As far as I understand it from reading through this thread, I have more or less the same issue with my 16GB RAM. Even though the CPU load remains rather low when starting actors for parallel trials for PPO, the RAM consumption comes soon at its limits. Short-notice remedy is available by setting max_concurrent_trials in the TuneConfig. Nevertheless, I went deeper with the help of memory-profiler. It turns out that one instance of the gymnasium environment consumes up to 80 MiB RAM in one actor.

Hi @raquelhortab,

it’s hard to investigate this without knowing how the external classes look like. Generally Ray mostly does orchestration - i.e. the memory usage mostly comes from the functions you actually run, and not Ray.
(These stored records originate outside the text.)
import Mathlib
import HarnessLib
import Summits.HubbardSuperconductivity.HubbardSuperconductivity.Theorems.KLProgrammeKLRegimeSplitFrameLemmas

/-!
# Route `KLProgramme` — definitions: the SEGMENT between two frames (`faffine t K₀ K₁ = (1 − t)·K₀ + t·K₁` in `TrigPolyC4v`) and the
# 2×-slackened admissible class `FrameOK₂` (name of record, plan g19 (R59s))

Cell `gate-hubbard-kl`, seat hubbard-kl-k3c3-p3 (g8; row «implicit-function / monotonicity route for μ(n)»); engine-flow child
`KLRegimeEngineV17F2` (stmt-HubbardSuperconductivity-20437), stub (C) `stub_twoLeg_curvature`, located risk «(C)-B-REP» / (SEG)
(KL STATUS l.3431 (R59d), l.3502 (R59s), l.3518 (R59v)(D): E1's TOWER-LIPSCHITZ (F) = YES ⇒ «k3c3-p3 types the reviewed `def faffine (t)
(A B : TrigPolyC4v)` + `eval_faffine/evalM_faffine` and the kernel-lane `frameOK_faffine`»; p2 g12 l.3496: the lower bounds of `FrameOK`'s
clause (i) are not convex in `K` ⇒ the slackened class `FrameOK₂ R U N μ K := GeomConstants (frameLevel μ K) 7 (3/160) (1/4) (3/400) ∧
<the same jet clause>`).  `TrigPolyC4v` has no scalar multiple, so the segment is defined on the zero-extended coefficient tables
(`coeffExt`, as `fsub`):
* `faffine t A B` — degree `max`, coefficients `(1 − t)·coeffExt A + t·coeffExt B`; `eval_faffine`, `evalM_faffine(_eq)`: it EVALUATES to
  the affine combination `(1 − t)·A(p) + t·B(p)` (so `frameLevel μ (faffine t K₀ K₁) = (1 − t)·e_{K₀} + t·e_{K₁}`);
* `FrameOK₂ R U N μ K` — verbatim `FrameOK` (…KLRegimeSplitPredicates §5) with the geometric constants `(7, 3/80, 1/2, 3/200)` replaced by
  `(7, 3/160, 1/4, 3/400)`; the jet clause (ii) is unchanged.
The theorems (`frameOK_faffine`: the FULL class is kept along the segment under the regime's smallness sums, via p2's `frameOK_of_pieces`;
`frameOK₂_faffine`: the slackened class under a `C²`-distance hypothesis only; `FrameOK.frameOK₂`) are in the companion
`…KLRegimeSplitFrameSegment`.  Definitions only; nothing here asserts anything about the Hubbard model.
-/

noncomputable section

namespace Summit.HubbardSuperconductivity.HubbardSuperconductivity.Theorems.KLRegimeSplit

set_option linter.dupNamespace false -- summit = problem name (single-conjunct summit), D-0017

open Real Finset Literature.MathematicalPhysics.QuantumLattice Literature.MathematicalPhysics.QuantumLattice.FermiRG
open Summit.HubbardSuperconductivity.HubbardSuperconductivity.Theorems.DispersionFlow

/-! ## §1 The segment between two frames -/

/-- **The affine combination of two frames**, `(1 − t)·A + t·B`: degree the max, coefficients the affine combination of the
zero-extended tables (`t = 0` evaluates to `A`, `t = 1` to `B`; `t ∈ [0, 1]` is the segment the corrected (B) door interpolates along). -/
def faffine (t : ℝ) (A B : TrigPolyC4v) : TrigPolyC4v :=
  ⟨max A.degree B.degree, fun m n => (1 - t) * coeffExt A m n + t * coeffExt B m n⟩

/-- **`(faffine t A B)(p) = (1 − t)·A(p) + t·B(p)`.** -/
theorem eval_faffine (t : ℝ) (A B : TrigPolyC4v) (p : Fin 2 → ℝ) :
    (faffine t A B).eval p = (1 - t) * A.eval p + t * B.eval p := by
  rw [TrigPolyC4v.eval_def]
  show ∑ m ∈ range (max A.degree B.degree + 1), ∑ n ∈ range (max A.degree B.degree + 1),
      ((1 - t) * coeffExt A m n + t * coeffExt B m n) * TrigPolyC4v.harmonic m n p = (1 - t) * A.eval p + t * B.eval p
  simp only [add_mul, sum_add_distrib, mul_assoc, ← mul_sum]
  rw [sum_coeffExt_mul_eq_eval A (le_max_left _ _), sum_coeffExt_mul_eq_eval B (le_max_right _ _)]

/-- The segment on `Momentum`. -/
theorem evalM_faffine (t : ℝ) (A B : TrigPolyC4v) (q : Momentum) :
    evalM (faffine t A B) q = (1 - t) * evalM A q + t * evalM B q :=
  eval_faffine t A B _

/-- The segment as a function on `Momentum`: `evalM (faffine t A B) = (1 − t) • evalM A + t • evalM B`. -/
theorem evalM_faffine_eq (t : ℝ) (A B : TrigPolyC4v) : evalM (faffine t A B) = (1 - t) • evalM A + t • evalM B := by
  funext q
  simp only [evalM_faffine, Pi.add_apply, Pi.smul_apply, smul_eq_mul]

/-- Endpoint `t = 0`: the segment evaluates to `A`. -/
theorem eval_faffine_zero (A B : TrigPolyC4v) (p : Fin 2 → ℝ) : (faffine 0 A B).eval p = A.eval p := by
  rw [eval_faffine]; ring

/-- Endpoint `t = 1`: the segment evaluates to `B`. -/
theorem eval_faffine_one (A B : TrigPolyC4v) (p : Fin 2 → ℝ) : (faffine 1 A B).eval p = B.eval p := by
  rw [eval_faffine]; ring

/-- The segment is the start frame plus `t` times the difference: `(faffine t A B)(p) = A(p) + t·((B ⊖ A)(p))`. -/
theorem eval_faffine_eq_add_fsub (t : ℝ) (A B : TrigPolyC4v) (p : Fin 2 → ℝ) :
    (faffine t A B).eval p = A.eval p + t * (fsub B A).eval p := by
  rw [eval_faffine, eval_fsub]; ring

/-- The frame band along the segment is the affine combination of the endpoint bands:
`frameLevel μ (faffine t K₀ K₁) q = (1 − t)·frameLevel μ K₀ q + t·frameLevel μ K₁ q`. -/
theorem frameLevel_faffine (μ t : ℝ) (K₀ K₁ : TrigPolyC4v) (q : Momentum) :
    frameLevel μ (faffine t K₀ K₁) q = (1 - t) * frameLevel μ K₀ q + t * frameLevel μ K₁ q := by
  simp only [frameLevel, eval_faffine]; ring

/-! ## §2 The 2×-slackened admissible class -/

/-- **`FrameOK₂ R U N μ K`** (name of record, plan g19 (R59s)): `FrameOK` with the geometric constants of clause (i) slackened by a
factor `2` — `GeomConstants e_K 7 (3/160) (1/4) (3/400)` (all derivatives of order `≤ 2` bounded by `7`, `|∇e_K| ≥ 1/4` and tangential
Hessian `≥ (3/400)|t|²` on `{|e_K| < 3/160}`) — and the SAME jet clause (ii): `K` is the sum of `N + 1` pieces with
`‖Dʲ(Kp n)‖ ≤ Gfr j · uPow j U · 4^{(j−2)n}`, `j ≤ 4`.  The class in which the corrected (B) door reads the tower along a segment
`faffine t K₀ K₁` between two `FrameOK` frames (`frameOK₂_faffine`); every `FrameOK` frame is in it (`FrameOK.frameOK₂`). -/
def FrameOK₂ (R : RenConsts) (U : ℝ) (N : ℕ) (μ : ℝ) (K : TrigPolyC4v) : Prop :=
  GeomConstants (frameLevel μ K) 7 (3 / 160) (1 / 4) (3 / 400) ∧
  ∃ Kp : ℕ → TrigPolyC4v,
    (∀ p : Fin 2 → ℝ, K.eval p = ∑ n ∈ range (N + 1), (Kp n).eval p) ∧
    ∀ n ≤ N, ∀ j ≤ 4, ∀ q : Momentum,
      ‖iteratedFDeriv ℝ j (evalM (Kp n)) q‖ ≤ R.Gfr j * uPow j U * (4 : ℝ) ^ (((j : ℤ) - 2) * n)

end Summit.HubbardSuperconductivity.HubbardSuperconductivity.Theorems.KLRegimeSplit

end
That said, there are a number of pitfalls that can lead to more memory consumption. This can e.g. be the case when data is copied multiple times.

In your example, you can try using tune.with_parameters instead of functools.partial which will avoid some possible memory duplications. Another option is, as @xwjiang2010 mentioned, to instantiate the data loaders in the training function itself and not outside.